▸ **Task statement**:
Among the entries below, extract exactly the lines that run from the one with "m' : Var d →₀" through the one with "rw [if_pos h]", both ends included.
Raw data section start
import Literature.MathematicalPhysics.QuantumFieldTheory.BalabanImbrieJaffe1984to88.BIJ88Sect3Statements

/-!
# `BalabanImbrieJaffe1984to88.BIJ88W0Remainder` — T. Bałaban, J. Imbrie, A. Jaffe, *Effective action and cluster
properties of the abelian Higgs model*, Commun. Math. Phys. **114** (1988) 257–315 [BalabanImbrieJaffe1988]:
Sect. 3 "The First Renormalization Step", display (3.16) p. 267 — the bound on the «irrelevant» remainder `W₀(p)` of
the expansion of the Wilson action `e₀⁻²[1 − Re u(p)]` in powers of `e₀`, and the sign of its polynomial part `V₀(p)`.

statement-level skeleton of published theorems with citation tags; proofs where landed; nothing here is a claim about the Yang–Mills mass gap

PDF held: `paper:balaban1988-cmp114-bij-abelian-higgs-effective-action` (journal page = PDF page + 256); PDF p. 11 (journal 267)
rendered and read as an image (poppler ×3); the display (3.16) and the sentence following it are quoted below verbatim.

CITATION HEADER (lean-in-tree rule).  lit-balaban TYPED SKELETON, PHASE 2 (HOME `run/shared/lean/pub/lit-balaban/`; proof seat p36 =
unit `lit-balaban-p36`; `PHASE2-TARGETS.md` §G.3 line p36 as RE-POINTED by `PHASE2-PACKETS.md` §p36; statement file of record
`BIJ88Sect3Statements` (unit `lit-balaban-r18`), second reader `lit-balaban-r16`).  WHAT IS REPRODUCED: SKELETON row `C2.Eq3.16`.
**(3.16)** p. 267, verbatim: *"e₀⁻²[1 − Re u(p)] = ½f^{(0)}(p)² + Σ_{n=2}^{n̄/2} (−1)ⁿ e₀^{2n−2}(f^{(0)}(p))^{2n}/(2n)! + W₀(p) =
½f^{(0)}(p)² + V₀(p) + W₀(p). (3.16)"* and, verbatim: *"We consider the expansion up to order n̄ in e₀ explicitly, the remainder
is called 'irrelevant' because it is bounded by ce₀^{n̄}p(e₀)^{n̄+2} ≦ eε^{d+1} for n̄ large enough."*  Here `u(p) = exp(ie₀f^{(0)}(p))`
((3.15): `f^{(0)}(p) = (ie₀)⁻¹ log u(p)`), so `e₀⁻²[1 − Re u(p)] = e₀⁻²(1 − cos e₀f) = Σ_{n≥1} (−1)^{n+1} e₀^{2n−2} f^{2n}/(2n)!`: the
PRINTED sign `(−1)ⁿ` of the polynomial part is a slip for `(−1)^{n+1}` (transcript note T1, `HOME/lit-balaban-r18/ROWS-C2.md`; the
decls of record `BIJ88Sect3Statements.V0`/`.W0` keep the printed sign and DEFINE `W₀` as the remainder, so (3.16) `eq316` holds by
definition; v1.2 of that file adds the corrected `V0corr`/`W0corr = W₀ + 2V₀`).  PROVED here (`N = nhalf = n̄/2`; no definitions):
* private kernel: the alternating Taylor bound `|cos x − Σ_{n=0}^{N} (−1)ⁿx^{2n}/(2n)!| ≤ |x|^{2N+2}/(2N+2)!`, all real `x`
  (monotonicity induction `cos ≤ 1 ⇒ sin x ≤ x ⇒ cos x ≥ 1 − x²/2 ⇒ …` on `[0, ∞)`); public as `cos_taylor_remainder_sharp` (v1.1);
* `W0_add_two_V0_eq`/`W0_add_two_V0_cos_eq`: the corrected remainder is `W₀ + 2V₀`, `= e₀⁻²×`(Taylor polynomial of `cos` − `cos`) at `e₀f`;
* **the p. 267 bound, corrected sign**: `|W₀ + 2V₀| ≤ e₀^{n̄}|f|^{n̄+2}/(n̄+2)!` for `Re u = cos(e₀f)`, ALL real `f`, `e₀ ≠ 0`, `N ∈ ℕ`
  (`abs_W0_add_two_V0_le`, `abs_remainder316_le`; v1.1: `abs_W0corr_le_sharp`); under (3.15) `|f| ≤ p(e₀)` the printed shape
  `≤ c e₀^{n̄}p(e₀)^{n̄+2}`, `c = 1` (`abs_W0_add_two_V0_le_of_smallField`, `abs_W0corr_le_printed_sharp`); for a plaquette variable
  `|v| = 1`, `f = Re f^{(0)}(v)`, `Re v = cos(e₀f)` (`re_eq_cos_fieldStrength`, `abs_W0_add_two_V0_le_plaquette`);
* **the printed sign is not small** (kernel witness): with `V₀` AS PRINTED, `N = 2`, `f = 1`, `0 < e₀ ≤ 1`: `W₀ ≤ −(59/720)e₀²`
  (`W0_printed_le`), so NO constant `c` gives `|W₀| ≤ c e₀⁴|f|⁶` on `{0 < e₀ ≤ 1, |f| ≤ 1}` (`W0_printed_sign_not_small`).
The comparison `ce₀^{n̄}p(e₀)^{n̄+2} ≦ eε^{d+1}` (choice of `n̄`; `e₀ = e(ε)`, `p(e₀)` of Sect. 4) is NOT reproduced here.
-/

namespace Literature.MathematicalPhysics.QuantumFieldTheory.BalabanImbrieJaffe1984to88.BIJ88W0Remainder
import Summits.MatrixMultiplication.MatrixMultiplication.Theorems.NilpotentLieHostsUnitriangularCostShapeModelSubst

/-!
# `UnitriangularCostShape` — Product model, part 2: weights and the truncation ideal

Crux `stmt-MatrixMultiplication-7724` (`NilpotentLieHosts.UnitriangularCostShape`), line `registered`
(`Cruxes/UnitriangularCostShape/Lines/birth.lean`), stub `stub_productModel` (the Weyl-type product model of
`U(u_d)/I^(s+1)` over the truncated Casimir algebra, `b = k = ⌊d/2⌋`).  Helper vocabulary and lemmas, namespace
`…Theorems.UnitriangularCostShape.ProductModel`.

Weight lower bounds (`WtGe`), the truncation ideal `I_T` (monomials of weight `> T`), its stability under
`sigma c`, the truncated module `W_T = R[Var d]/I_T`, `sigmaQ`, and nilpotency of positive-weight elements.
-/

set_option linter.dupNamespace false

noncomputable section

namespace Summit.MatrixMultiplication.MatrixMultiplication.Theorems.UnitriangularCostShape.ProductModel

open MvPolynomial
open scoped BigOperators

variable {d : ℕ} {R : Type*} [CommRing R]

/-- All monomials of `f` have weight `≥ a`. -/
def WtGe (a : ℕ) (f : MvPolynomial (Var d) R) : Prop :=
  ∀ m ∈ f.support, a ≤ Finsupp.weight Var.wt m

/-- Every polynomial has all weights `≥ 0`. -/
theorem wtGe_zero_left (f : MvPolynomial (Var d) R) : WtGe 0 f := fun _ _ => Nat.zero_le _

/-- Monotonicity of the weight lower bound. -/
theorem WtGe.mono {a b : ℕ} (h : a ≤ b) {f : MvPolynomial (Var d) R} (hf : WtGe b f) : WtGe a f :=
  fun m hm => h.trans (hf m hm)

/-- Sums preserve weight lower bounds. -/
theorem WtGe.add {a : ℕ} {f g : MvPolynomial (Var d) R} (hf : WtGe a f) (hg : WtGe a g) :
    WtGe a (f + g) := by
  intro m hm
  classical
  have := MvPolynomial.support_add hm
  rcases Finset.mem_union.mp this with h | h
  · exact hf m h
  · exact hg m h

/-- Finite sums preserve weight lower bounds. -/
theorem WtGe.sum {ι : Type*} (s : Finset ι) {a : ℕ} {f : ι → MvPolynomial (Var d) R}
    (hf : ∀ i ∈ s, WtGe a (f i)) : WtGe a (∑ i ∈ s, f i) := by
  classical
  induction s using Finset.induction_on with
  | empty => intro m hm; simp at hm
  | insert i s hi ih =>
    rw [Finset.sum_insert hi]
    exact (hf i (Finset.mem_insert_self i s)).add (ih fun j hj => hf j (Finset.mem_insert_of_mem hj))

/-- Weight lower bounds add under products. -/
theorem WtGe.mul {a b : ℕ} {f g : MvPolynomial (Var d) R} (hf : WtGe a f) (hg : WtGe b g) :
    WtGe (a + b) (f * g) := by
  classical
  intro m hm
  have := MvPolynomial.support_mul f g hm
  obtain ⟨m1, hm1, m2, hm2, rfl⟩ := Finset.mem_add.mp this
  rw [map_add]
  exact Nat.add_le_add (hf m1 hm1) (hg m2 hm2)

/-- Weight lower bounds of powers. -/
theorem WtGe.pow {a : ℕ} {f : MvPolynomial (Var d) R} (hf : WtGe a f) (n : ℕ) :
    WtGe (n * a) (f ^ n) := by
  induction n with
  | zero => simpa using wtGe_zero_left (1 : MvPolynomial (Var d) R)
  | succ n ih =>
    rw [pow_succ, Nat.succ_mul]
    exact ih.mul hf

/-- Weight lower bounds of finite products. -/
theorem WtGe.prod {ι : Type*} (s : Finset ι) {a : ι → ℕ} {f : ι → MvPolynomial (Var d) R}
    (hf : ∀ i ∈ s, WtGe (a i) (f i)) : WtGe (∑ i ∈ s, a i) (∏ i ∈ s, f i) := by
  classical
  induction s using Finset.induction_on with
  | empty => simpa using wtGe_zero_left (1 : MvPolynomial (Var d) R)
  | insert i s hi ih =>
    rw [Finset.sum_insert hi, Finset.prod_insert hi]
    exact (hf i (Finset.mem_insert_self i s)).mul (ih fun j hj => hf j (Finset.mem_insert_of_mem hj))

/-- Scaling by a constant preserves weight lower bounds. -/
theorem WtGe.C_mul {a : ℕ} {f : MvPolynomial (Var d) R} (hf : WtGe a f) (r : R) :
    WtGe a (C r * f) := by
  simpa using (wtGe_zero_left (C r : MvPolynomial (Var d) R)).mul hf

/-- A monomial has weight at least its own weight. -/
theorem wtGe_monomial (m : Var d →₀ ℕ) (r : R) :
    WtGe (Finsupp.weight Var.wt m) (monomial m r) := by
  classical
  intro m' hm'
  have : m' = m := by
    by_contra h
    have := MvPolynomial.support_monomial_subset hm'
    simp [h] at this
  subst this; exact le_rfl

/-- A variable has weight at least its own weight. -/
theorem wtGe_X (u : Var d) : WtGe (R := R) u.wt (X u) := by
  have := wtGe_monomial (R := R) (Finsupp.single u 1) 1
  simp only [Finsupp.weight_apply, Finsupp.sum_single_index, zero_smul, one_smul] at this
  exact this

/-- The weight is monotone in the exponent vector. -/
theorem weight_le_of_le {m m' : Var d →₀ ℕ} (h : m' ≤ m) :
    Finsupp.weight Var.wt m' ≤ Finsupp.weight Var.wt m := by
  obtain ⟨c, rfl⟩ := exists_add_of_le h
  rw [map_add]; exact Nat.le_add_right _ _

/-- `σ_c` does not lower weights: `σ_c (X u)` has all monomials of weight `≥ wt u`. -/
theorem wtGe_sigmaX (c : Matrix (Fin d) (Fin d) R) (u : Var d) : WtGe u.wt (sigmaX c u) := by
  classical
  unfold sigmaX
  refine (wtGe_X u).add (WtGe.sum _ fun u' _ => ?_)
  by_cases h : u'.col = u.col ∧ u'.row < u.row
  · rw [if_pos h]
    refine ((wtGe_X u').C_mul _).mono ?_
    unfold Var.wt
    have h1 : (u'.row : ℕ) < u.row := h.2
    have h2 : (u'.col : ℕ) = u.col := by rw [h.1]
    have := u.row_lt_col
    have h3 : (u.row : ℕ) < u.col := this
    omega
  · rw [if_neg h]; intro m hm; simp at hm

/-- `σ_c` applied to a monomial does not lower weights. -/
theorem wtGe_sigma_monomial (c : Matrix (Fin d) (Fin d) R) (m : Var d →₀ ℕ) (r : R) :
    WtGe (Finsupp.weight Var.wt m) (sigma c (monomial m r)) := by
  classical
  rw [MvPolynomial.monomial_eq, map_mul, sigma_C, Finsupp.prod, map_prod]
  refine WtGe.C_mul ?_ r
  rw [Finsupp.weight_apply, Finsupp.sum]
  refine WtGe.prod _ fun u _ => ?_
  rw [map_pow, sigma_X, smul_eq_mul]
  exact (wtGe_sigmaX c u).pow _

/-- `σ_c f` has weights `≥ a` if `f` does. -/
theorem WtGe.sigma {a : ℕ} {f : MvPolynomial (Var d) R} (hf : WtGe a f) (c : Matrix (Fin d) (Fin d) R) :
    WtGe a (sigma c f) := by
  classical
  rw [f.as_sum, map_sum]
  refine WtGe.sum _ fun m hm => ?_
  exact (wtGe_sigma_monomial c m _).mono (hf m hm)

/-- `n_c` has all weights `≥ 1`. -/
theorem wtGe_nvec (c : Matrix (Fin d) (Fin d) R) : WtGe 1 (nvec c) := by
  unfold nvec
  refine WtGe.sum _ fun u _ => ((wtGe_X u).C_mul _).mono u.one_le_wt

variable (d R)

/-- The truncation ideal `I_T`: spanned by the monomials of weight `> T`. -/
def truncIdeal (T : ℕ) : Ideal (MvPolynomial (Var d) R) :=
  Ideal.span ((fun m => monomial m (1 : R)) '' {m | T < Finsupp.weight Var.wt m})

variable {d R}

/-- Membership in the truncation ideal is a weight condition on the support. -/
theorem mem_truncIdeal_iff {T : ℕ} {f : MvPolynomial (Var d) R} :
    f ∈ truncIdeal d R T ↔ WtGe (T + 1) f := by
  unfold truncIdeal
  rw [MvPolynomial.mem_ideal_span_monomial_image]
  constructor
  · intro h m hm
    obtain ⟨m', hm', hle⟩ := h m hm
    have : Finsupp.weight Var.wt m' ≤ Finsupp.weight Var.wt m := weight_le_of_le hle
    exact Nat.succ_le_of_lt (lt_of_lt_of_le hm' this)
  · intro h m hm
    exact ⟨m, h m hm, le_rfl⟩

/-- `σ_c` preserves the truncation ideal. -/
theorem sigma_mem_truncIdeal {T : ℕ} (c : Matrix (Fin d) (Fin d) R) {f : MvPolynomial (Var d) R}
    (hf : f ∈ truncIdeal d R T) : sigma c f ∈ truncIdeal d R T :=
  mem_truncIdeal_iff.mpr ((mem_truncIdeal_iff.mp hf).sigma c)

/-- `σ_c` preserves the truncation ideal (comap form). -/
theorem truncIdeal_le_comap {T : ℕ} (c : Matrix (Fin d) (Fin d) R) :
    truncIdeal d R T ≤ (truncIdeal d R T).comap (sigma c) :=
  fun _ hf => sigma_mem_truncIdeal c hf

variable (d R)

/-- The truncated module `W_T = R[Var d] / I_T`. -/
abbrev TruncModel (T : ℕ) : Type _ := MvPolynomial (Var d) R ⧸ truncIdeal d R T

variable {d R}

/-- The substitution endomorphism on the truncated module. -/
def sigmaQ (T : ℕ) (c : Matrix (Fin d) (Fin d) R) : TruncModel d R T →ₐ[R] TruncModel d R T :=
  Ideal.quotientMapₐ (truncIdeal d R T) (sigma c) (truncIdeal_le_comap c)

/-- `σ_c` on the truncated module, on representatives. -/
@[simp] theorem sigmaQ_mk (T : ℕ) (c : Matrix (Fin d) (Fin d) R) (f : MvPolynomial (Var d) R) :
    sigmaQ T c (Ideal.Quotient.mk _ f) = Ideal.Quotient.mk _ (sigma c f) := rfl

/-- Elements of positive weight are nilpotent in `W_T`: the `(T+1)`-st power vanishes. -/
theorem pow_mk_eq_zero_of_wtGe {T : ℕ} {f : MvPolynomial (Var d) R} (hf : WtGe 1 f) {K : ℕ}
    (hK : T + 1 ≤ K) : (Ideal.Quotient.mk (truncIdeal d R T) f) ^ K = 0 := by
  rw [← map_pow, Ideal.Quotient.eq_zero_iff_mem, mem_truncIdeal_iff]
  have := hf.pow K
  rw [mul_one] at this
  exact this.mono hK

/-- Elements of positive weight are nilpotent in `W_T`. -/
theorem isNilpotent_mk_of_wtGe {T : ℕ} {f : MvPolynomial (Var d) R} (hf : WtGe 1 f) :
    IsNilpotent (Ideal.Quotient.mk (truncIdeal d R T) f) :=
  ⟨T + 1, pow_mk_eq_zero_of_wtGe hf le_rfl⟩

/-- Landing hook of part 2: the substitution preserves the truncation ideal. -/
theorem stub_pm_truncIdeal : ∀ (d T : ℕ) (R : Type) [CommRing R] (c : Matrix (Fin d) (Fin d) R) (f : MvPolynomial (Var d) R), f ∈ truncIdeal d R T → sigma c f ∈ truncIdeal d R T :=
  fun _ _ _ _ c _ hf => sigma_mem_truncIdeal c hf

end Summit.MatrixMultiplication.MatrixMultiplication.Theorems.UnitriangularCostShape.ProductModel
Raw data section end
▸ **Exercise output**:
theorem weight_le_of_le {m m' : Var d →₀ ℕ} (h : m' ≤ m) :
    Finsupp.weight Var.wt m' ≤ Finsupp.weight Var.wt m := by
  obtain ⟨c, rfl⟩ := exists_add_of_le h
  rw [map_add]; exact Nat.le_add_right _ _

/-- `σ_c` does not lower weights: `σ_c (X u)` has all monomials of weight `≥ wt u`. -/
theorem wtGe_sigmaX (c : Matrix (Fin d) (Fin d) R) (u : Var d) : WtGe u.wt (sigmaX c u) := by
  classical
  unfold sigmaX
  refine (wtGe_X u).add (WtGe.sum _ fun u' _ => ?_)
  by_cases h : u'.col = u.col ∧ u'.row < u.row
  · rw [if_pos h]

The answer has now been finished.